Most marriages took place in 2018 and up to April 2019. Officials believe all were sold by their families.

“Chinese and Pakistani brokers make between 4 million and 10 million rupees (US$25,000 and $65,000) from the groom, but only about 200,000 rupees ($1,500), is given to the family,” one official said on condition of anonymity, reported AP. 

He said many of the women who were interviewed spoke of forced fertility treatments, physical and sexual abuse and even being forced to work as prostitutes.

The Federal Investigation Agency sent a report it labeled “fake Chinese marriages cases” to Pakistan’s Prime Minister Imran Khan in September. 

It contained details of cases against 52 Chinese nationals and 20 Pakistani associates in Faisalabad, Lahore and the capital Islamabad. 

They included the 31 Chinese suspects later acquitted in court. The other 21 were granted bail and skipped the country 

The report also said police uncovered two illegal marriage agencies in Lahore, including one at an Islamic center and madrassa targeting Muslim girls.

Rights activists have accused Pakistan of trying to cover up the trade in brides so as not to hurt Pakistan’s close economic ties with China.

China has long been an ally of Pakistan, especially with regard to Islamabad’s tenuous ties with India. Pakistan has benefitted from Chinese military hardware that has included nuclear cooperation

Meanwhile, Pakistan is receiving economic aid under China’s Belt and Road Initiative, to recreate the old Silk Road to connect China to all of Asia. 

This includes a $75 billion infrastructure development package.

The demand for foreign brides in China is a result of demographics caused by state policy, according to Human Rights Watch (HRW).

“Researchers estimate that China now has 30 to 40 million ‘missing women,’ an imbalance caused by a preference for boys and exacerbated by the one-child policy, in place from 1979 to 2015, and ongoing restrictions on women’s reproductive rights,” wrote Heather Barr acting co-director for HRW’s Women’s Rights Division. “This gender gap has made it difficult for many Chinese men to find wives and has fueled a demand for trafficked women from abroad.”
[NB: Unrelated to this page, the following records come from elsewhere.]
include hF hd in
/-- **FORMS OF ONE DEGREE AS GLOBAL SECTIONS OF THE GLUED LINE BUNDLE `φ^*𝒪(d²)`, WITH THEIR LOCI** ([Hartshorne1977] II Thm. 7.1 (a)
for `φ` followed by the morphism to projective space the `F_c` define; II Prop. 5.12: `𝒪(n)` by the transition functions
`(x_i/x_j)^n`).  For `φ : Y ⟶ Proj 𝒜` and forms `F_c ∈ 𝒜_d`, `d > 0`, with `⋃_c φ⁻¹D₊(F_c) = Y`: choosing for every point `y` an index
`i y` with `y ∈ φ⁻¹D₊(F_{i y})`, the units `(F_{i y′}/F_{i y})^d` (★ `formHomRatio` — NB Mathlib's `Away.isLocalizationElem` makes it
the `d`-th power of the ratio, so the glued bundle is `φ^*𝒪(d·d)`, class of record ★ `SerreTwist.cechPic_mk_eq_inv_detClass_serreTwist_of_forms`)
form a cocycle `cY` (★ `formHomRatio_mul_formHomRatio`), and the families `((F_c / F_{i y})^d)_y` glue to global sections `t_c` of ★
`Modules.lineBundle cY` whose non-vanishing loci — read in the frame system ★ `lineBundleFrameSystem` — are `φ⁻¹D₊(F_c)` (★
`basicOpen_formHomRatio`; loci of powers are loci).  This is the `(N, t, loci)` input of § 1 for a
piece `Y` immersed in a projective space once `(G i)^*𝓝 ≅ lineBundle cY` is known (the F-9 `PL` letter, read through ★
`nonempty_iso_iff_detClass_eq` and ★ `detClass_lineBundle : detClass _ = CechPic.mk cY`).
[cite: Hartshorne1977, II Thm. 7.1 (p. 150)] [cite: Hartshorne1977, II Prop. 5.12 (p. 117)] -/
theorem exists_lineBundle_sections_of_forms (hcov : ⨆ c, φ ⁻¹ᵁ Proj.basicOpen 𝒜 (F c) = ⊤) :
    ∃ (cY : UnitCocycle Y) (i : Y → κv) (hU : ∀ y, cY.U y = φ ⁻¹ᵁ Proj.basicOpen 𝒜 (F (i y)))
      (_ : ∀ (y y' : Y) (V : Y.Opens) (hy : V ≤ cY.U y) (hy' : V ≤ cY.U y'),
        cY.g y y' V hy hy' = Modules.secRes Y (hy.trans (hU y).le) (formHomRatio φ F hF hd (i y) (i y')))
      (t : κv → Γ(Modules.lineBundle cY, ⊤)),
      (∀ c y, cY.comp (t c) y =
        Modules.secRes Y ((inf_le_right : (⊤ : Y.Opens) ⊓ cY.U y ≤ cY.U y).trans (hU y).le) (formHomRatio φ F hF hd (i y) c)) ∧
      ∀ c, ⨆ y, Y.basicOpen (coeffAt cY.lineBundleFrameSystem (fun _ => rfl) t c y) = φ ⁻¹ᵁ Proj.basicOpen 𝒜 (F c) := by
  classical
  -- the chart choice
  have hmem : ∀ y : Y, ∃ c, y ∈ φ ⁻¹ᵁ Proj.basicOpen 𝒜 (F c) := fun y => by
    have hy : y ∈ (⨆ c, φ ⁻¹ᵁ Proj.basicOpen 𝒜 (F c)) := by rw [hcov]; trivial
    exact Opens.mem_iSup.mp hy
  choose i hi using hmem
  let W : κv → Y.Opens := fun c => φ ⁻¹ᵁ Proj.basicOpen 𝒜 (F c)
  -- the cocycle `g y y' := (F_{i y'}/F_{i y})|`
  let cY : UnitCocycle Y :=
    { U := fun y => W (i y)
      mem := hi
      g := fun y y' V hy hy' => Modules.secRes Y hy (formHomRatio φ F hF hd (i y) (i y'))
      map_g := fun y y' V V' hy hy' h => by rw [Modules.secRes_secRes]
      g_mul := fun y y' y'' V hy hy' hy'' => secRes_formHomRatio_mul 𝒜 φ F hF hd _ _ _ hy hy'
      g_self := fun y V hy => by rw [formHomRatio_self, map_one] }
  -- the sections `t_c := (F_c/F_{i y})_y`
  have hglue : ∀ c, cY.IsGlueFamily ⊤ fun y =>
      Modules.secRes Y (inf_le_right : (⊤ : Y.Opens) ⊓ cY.U y ≤ cY.U y) (formHomRatio φ F hF hd (i y) c) := by
    intro c y y' V' hV hy hy'
    change Modules.secRes Y _ (Modules.secRes Y _ (formHomRatio φ F hF hd (i y) c)) =
      Modules.secRes Y hy (formHomRatio φ F hF hd (i y) (i y')) * Modules.secRes Y _ (Modules.secRes Y _ (formHomRatio φ F hF hd (i y') c))
    rw [Modules.secRes_secRes, Modules.secRes_secRes]
    exact (secRes_formHomRatio_mul 𝒜 φ F hF hd (i y) (i y') c hy hy').symm
  let t : κv → Γ(Modules.lineBundle cY, ⊤) := fun c => cY.mkSection ⊤ _ (hglue c)
  refine ⟨cY, i, fun _ => rfl, fun _ _ _ _ _ => rfl, t, fun c y => rfl, fun c => ?_⟩
  -- the loci: the coefficient of `t_c` in the frame at `y` is `(t_c)_y|`, whose basic open is `U_y ∩ φ⁻¹D₊(F_c)`
  have hcoeff : ∀ y, Y.basicOpen (coeffAt cY.lineBundleFrameSystem (fun _ => rfl) t c y) = cY.U y ⊓ W c := by
    intro y
    have key : coeffAt cY.lineBundleFrameSystem (fun _ => rfl) t c y =
        Modules.secRes Y (le_inf le_rfl le_rfl : cY.U y ≤ cY.U y ⊓ cY.U y)
          (cY.comp ((Modules.lineBundle cY).presheaf.map (homOfLE (le_top : cY.U y ≤ ⊤)).op (t c)) y) := by
      rw [coeffAt]
      have hs := cY.eq_smul_lineBundleGen y (cY.U y) le_rfl
        ((Modules.lineBundle cY).presheaf.map (homOfLE (le_top : cY.U y ≤ ⊤)).op (t c))
      rw [← cY.basisSection_lineBundleFrame y] at hs
      have hcoord := congr_arg
        (fun s => coord (cY.lineBundleFrame y) (𝟙 (cY.U y)) s (cY.lineBundleFrameSystem.idx (fun _ => rfl) y)) hs
      simp only at hcoord
      have hidx : cY.lineBundleFrameSystem.idx (fun _ => rfl) y = PUnit.unit := rfl
      rw [coord_smul, hidx, coord_basisSection, if_pos rfl, mul_one] at hcoord
      exact hcoord
    rw [key, cY.comp_map, cY.comp_mkSection]
    change Y.basicOpen (Modules.secRes Y _ (Modules.secRes Y _ (Modules.secRes Y _ (formHomRatio φ F hF hd (i y) c)))) = _
    rw [Modules.secRes_secRes, Modules.secRes_secRes, Modules.secRes, Scheme.basicOpen_res, basicOpen_formHomRatio]
    change cY.U y ⊓ (W (i y) ⊓ W c) = cY.U y ⊓ W c
    rw [← inf_assoc, inf_idem]
  have hUtop : ⨆ y, cY.U y = ⊤ := top_le_iff.mp fun y _ => Opens.mem_iSup.mpr ⟨y, cY.mem y⟩
  simp_rw [hcoeff]
  rw [← iSup_inf_eq, hUtop, top_inf_eq]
As well as Pakistan, brides are being sourced from across Southeast Asia, as well as Nepal and North Korea, HRW said in a recent report.

Omar Warriach, Amnesty International’s campaigns director for South Asia, condemned how officials in Pakistan and China were “turning a blind eye” to the trade.

“It is horrifying that women are being treated this way without any concern being shown by the authorities in either country. And it’s shocking that it’s happening on this scale,” Warriach told AP.